Finally, we include the second key provision of the Agreement concerning the
establishment of separate property. It implements the cornerstone of the Agreement, i.e.,
the "Whereas" recital providing that the parties, after full disclosure, have listed in
Exhibits A and B the property they intend to remain separate after the marriage:

"6. It is further agreed that under the provisions of this agreement each party shall have
the right to give, grant and dispose of his or her property which he or she now has as
herein set forth in Exhibit 'A' and 'B' or any party hereof and any and all accumulations
and increases therefrom as he or she shall see fit to do in his or her lifetime and he or she
shall have the right to make such Will, gift, conveyances, mortgage or other writing as he
or she may desire . . . ." (Emphasis added.)

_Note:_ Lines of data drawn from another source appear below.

import Summits.ResolutionOfSingularities.ResolutionOfSingularities.Theorems.FrobeniusClosingPatchingRelPerfectDepthPhaseCContactEndSncLift
import Summits.ResolutionOfSingularities.ResolutionOfSingularities.Theorems.FrobeniusClosingPatchingRelPerfectDepthSncLocusOpen
import HarnessLib

/-!
# Crux `PatchingRelPerfect` (stmt-ResolutionOfSingularities-16161), chain W5.2 — F7(β) (β-AX) X3 C-I (M2b-T) (T-c), open form:
# the SNC LIFT holds on an OPEN NEIGHBOURHOOD of the carrier (no `hoff`) on a Noetherian quasi-excellent scheme

[OURS · L1 W5.2 · F7(β) (β-AX) X3 C-I (M2b-T) (T-c) · res-D-pv-034 AS res-L1-s36-pv-3 per DESK WORD 20:05:57Z, tri-2 21:01:44Z /
my 21:03:31Z.]  Replaces the role of NO printed item; NOT a statement of the manuscript under review; fact-free, def-free.  AI-written;
AI review is weaker than expert review.

`hasSNC_cons_at_of_traces` (`…ContactEndSncLift`, p566997) gives the snc condition of `G :: 𝓛` AT the points of `V(G)`; res-D-pv-046's
`DepthSNC.exists_isOpen_forall_sncWithAt'` (`…DepthSncLocusOpen`, the snc-with locus is OPEN on a Noetherian quasi-excellent scheme)
spreads it to an open `U ⊇ V(G)`; restricting along `U.ι` gives `HasSNC ((G :: 𝓛)|_U)` — the `hsnc` binder of
`carrierGameLift_of_ambientLetters` on the patch `U`, with NO hypothesis off the carrier.

* `DepthSNC.SNCWithAt.comap_opens_ι` — `SNCWithAt E ⊤ (U.ι y) ⇒ SNCWithAt (E|_U) ⊤ y` (transport along the stalk isomorphism);
* `hasSNC_map_comap_ι_of_forall_sncWithAt` — pointwise on an open ⇒ `HasSNC` of the restricted list;
* **`exists_open_hasSNC_cons_of_traces`**.
-/

-- `Summit.<Summit>.<Sub>.Theorems` with `Sub = Summit` (single-conjunct summit, D-0017)
set_option linter.dupNamespace false

noncomputable section

open CategoryTheory AlgebraicGeometry TopologicalSpace IsLocalRing
open Literature.AlgebraicGeometry.Resolution
open Scheme.IdealSheafData

namespace Summit.ResolutionOfSingularities.ResolutionOfSingularities.Theorems

universe u

variable {X : Scheme.{u}}

/-- **`SNCWithAt` restricts along the inclusion of an open**: transport the adapted regular system of parameters along
`𝒪_{X,y} ≅ 𝒪_{U,y}`. [folklore] -/
theorem DepthSNC.SNCWithAt.comap_opens_ι (E : List X.IdealSheafData) (U : X.Opens) (y : U)
    (h : DepthSNC.SNCWithAt E ⊤ (U.ι y)) : DepthSNC.SNCWithAt (E.map fun D => D.comap U.ι) ⊤ y := by
  classical
  obtain ⟨hreg, d, v, hd, hv, ⟨ι, hι, hD⟩, -⟩ := h
  haveI := hreg
  let e : X.presheaf.stalk (U.ι y) ≃+* (U : Scheme.{u}).presheaf.stalk y := (asIso (U.ι.stalkMap y)).commRingCatIsoToRingEquiv
  haveI hreg' : IsRegularLocalRing ((U : Scheme.{u}).presheaf.stalk y) := IsRegularLocalRing.of_ringEquiv e
  have htop : ∀ z : (U : Scheme.{u}), z ∉ (⊤ : (U : Scheme.{u}).IdealSheafData).support := fun z hz => by
    have h' : z ∈ ((⊤ : (U : Scheme.{u}).IdealSheafData).support : Set U) := hz
    simp [Scheme.IdealSheafData.support_top] at h'
  -- the dimension count transports
  have hd' : (maximalIdeal ((U : Scheme.{u}).presheaf.stalk y)).spanFinrank = d := by
    rw [← hd]
    have h1 := IsRegularLocalRing.spanFinrank_maximalIdeal (R := (U : Scheme.{u}).presheaf.stalk y)
    have h2 := IsRegularLocalRing.spanFinrank_maximalIdeal (R := X.presheaf.stalk (U.ι y))
    have h3 := ringKrullDim_eq_of_ringEquiv e
    have h : ((maximalIdeal ((U : Scheme.{u}).presheaf.stalk y)).spanFinrank : WithBot ℕ∞) =
        (maximalIdeal (X.presheaf.stalk (U.ι y))).spanFinrank := by rw [h1, h2, h3]
    exact_mod_cast h
  -- members of the restricted list through `y` come from members through `U.ι y`
  have hpre : ∀ D' : {D' // D' ∈ E.map (fun D => D.comap U.ι) ∧ y ∈ D'.support},
      ∃ D : {D // D ∈ E ∧ U.ι y ∈ D.support}, D.1.comap U.ι = D'.1 := fun D' => by
    obtain ⟨D, hDE, hDD'⟩ := List.mem_map.mp D'.2.1
    refine ⟨⟨D, hDE, ?_⟩, hDD'⟩
    have hy := D'.2.2
    rw [← hDD', support_comap] at hy
    exact hy
  choose pre hpre' using hpre
  refine ⟨hreg', d, fun i => e (v i), hd', ?_, ⟨fun D' => ι (pre D'), fun D₁ D₂ h12 => ?_, fun D' => ?_⟩, fun h => absurd h (htop y)⟩
  · rw [show (Set.range fun i => e (v i)) = (e : _ →+* _) '' Set.range v from (Set.range_comp _ _), ← Ideal.map_span, hv]
    exact DepthSNC.map_maximalIdeal_of_ringEquiv e
  · have h := hι h12
    exact Subtype.ext (by rw [← hpre' D₁, ← hpre' D₂, h])
  · rw [← hpre' D', stalkIdeal_comap_eq_map_stalkMap, hD (pre D'), Ideal.map_span, Set.image_singleton]
    rfl

/-- **Pointwise snc on an open ⇒ `HasSNC` of the restricted list.** [folklore] -/
theorem hasSNC_map_comap_ι_of_forall_sncWithAt (E : List X.IdealSheafData) (U : X.Opens)
    (h : ∀ y ∈ (U : Set X), DepthSNC.SNCWithAt E ⊤ y) : HasSNC (E.map fun D => D.comap U.ι) :=
  DepthSNC.hasSNCWith_of_forall_sncWithAt fun y => DepthSNC.SNCWithAt.comap_opens_ι E U y (h _ y.2)

namespace DepthMultiHost

variable [IsNoetherian X]

/-- [OURS · L1 W5.2 · (T-c) open form] **The SNC LIFT holds on an open neighbourhood of the carrier, with no hypothesis off the
carrier**, on a Noetherian quasi-excellent regular scheme: traces snc on `V(G)` + principal separated letter stalks ⇒
`∃ U ⊇ V(G)` open with `HasSNC ((G :: 𝓛)|_U)`. [cite: Matsumura1987, Thm. 14.2 and §32 p. 260] [cite: Kollar2007, Cor. 3.85] -/
theorem exists_open_hasSNC_cons_of_traces (hX : Scheme.IsRegular X) (hXq : Scheme.IsQuasiExcellent X) (G : X.IdealSheafData)
    (hGhyp : ∀ x ∈ G.support, ∃ v : X.presheaf.stalk x,
      stalkIdeal G x = Ideal.span {v} ∧ v ∉ (maximalIdeal (X.presheaf.stalk x)) ^ 2)
    (𝓛 : List X.IdealSheafData)
    (hL : ∀ L ∈ 𝓛, ∀ x ∈ G.support, x ∈ L.support → ∃ f : X.presheaf.stalk x, stalkIdeal L x = Ideal.span {f})
    (hsep : ∀ L ∈ 𝓛, ∀ L' ∈ 𝓛, ∀ x ∈ G.support, x ∈ L.support → x ∈ L'.support →
      stalkIdeal L x ⊔ stalkIdeal G x = stalkIdeal L' x ⊔ stalkIdeal G x → L = L')
    (htr : HasSNC (𝓛.map fun L => L.comap G.subschemeι)) :
    ∃ U : X.Opens, (G.support : Set X) ⊆ (U : Set X) ∧ HasSNC ((G :: 𝓛).map fun D => D.comap U.ι) := by
  have hat : ∀ x ∈ (G.support : Set X), DepthSNC.SNCWithAt (G :: 𝓛) ⊤ x := by
    intro x hx
    obtain ⟨hreg, u, hu, ι, hι, hD⟩ := hasSNC_cons_at_of_traces hX G hGhyp 𝓛 hL hsep htr x hx
    refine ⟨hreg, _, u, rfl, hu, ⟨ι, hι, hD⟩, fun h => absurd h ?_⟩
    intro h'
    have h'' : x ∈ ((⊤ : X.IdealSheafData).support : Set X) := h'
    simp [Scheme.IdealSheafData.support_top] at h''
  obtain ⟨U, hGU, hU⟩ := DepthSNC.exists_isOpen_forall_sncWithAt' hXq (G :: 𝓛) hat
  exact ⟨U, hGU, hasSNC_map_comap_ι_of_forall_sncWithAt _ U hU⟩

end DepthMultiHost

end Summit.ResolutionOfSingularities.ResolutionOfSingularities.Theorems

end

Parsing paragraph 6 is not complicated. It clearly states that it governs the
"provisions" of the Agreement. It applies, then, to all provisions. It limits the property a
party is free to dispose of after the marriage to property the party "now has" so long as
that property has been listed in an exhibit. This paragraph is clearly intended to be read
with and to implement the purpose statement for the Agreement contained in the above-
cited third "Whereas" recital. Thus, for the purposes of the agreement, the only separate
property the Agreement provides for is that owned by either party that has been "fully
disclosed and set forth in Exhibits A and B" and any accumulations or acquisitions
"therefrom" that accrete from such listed separate property.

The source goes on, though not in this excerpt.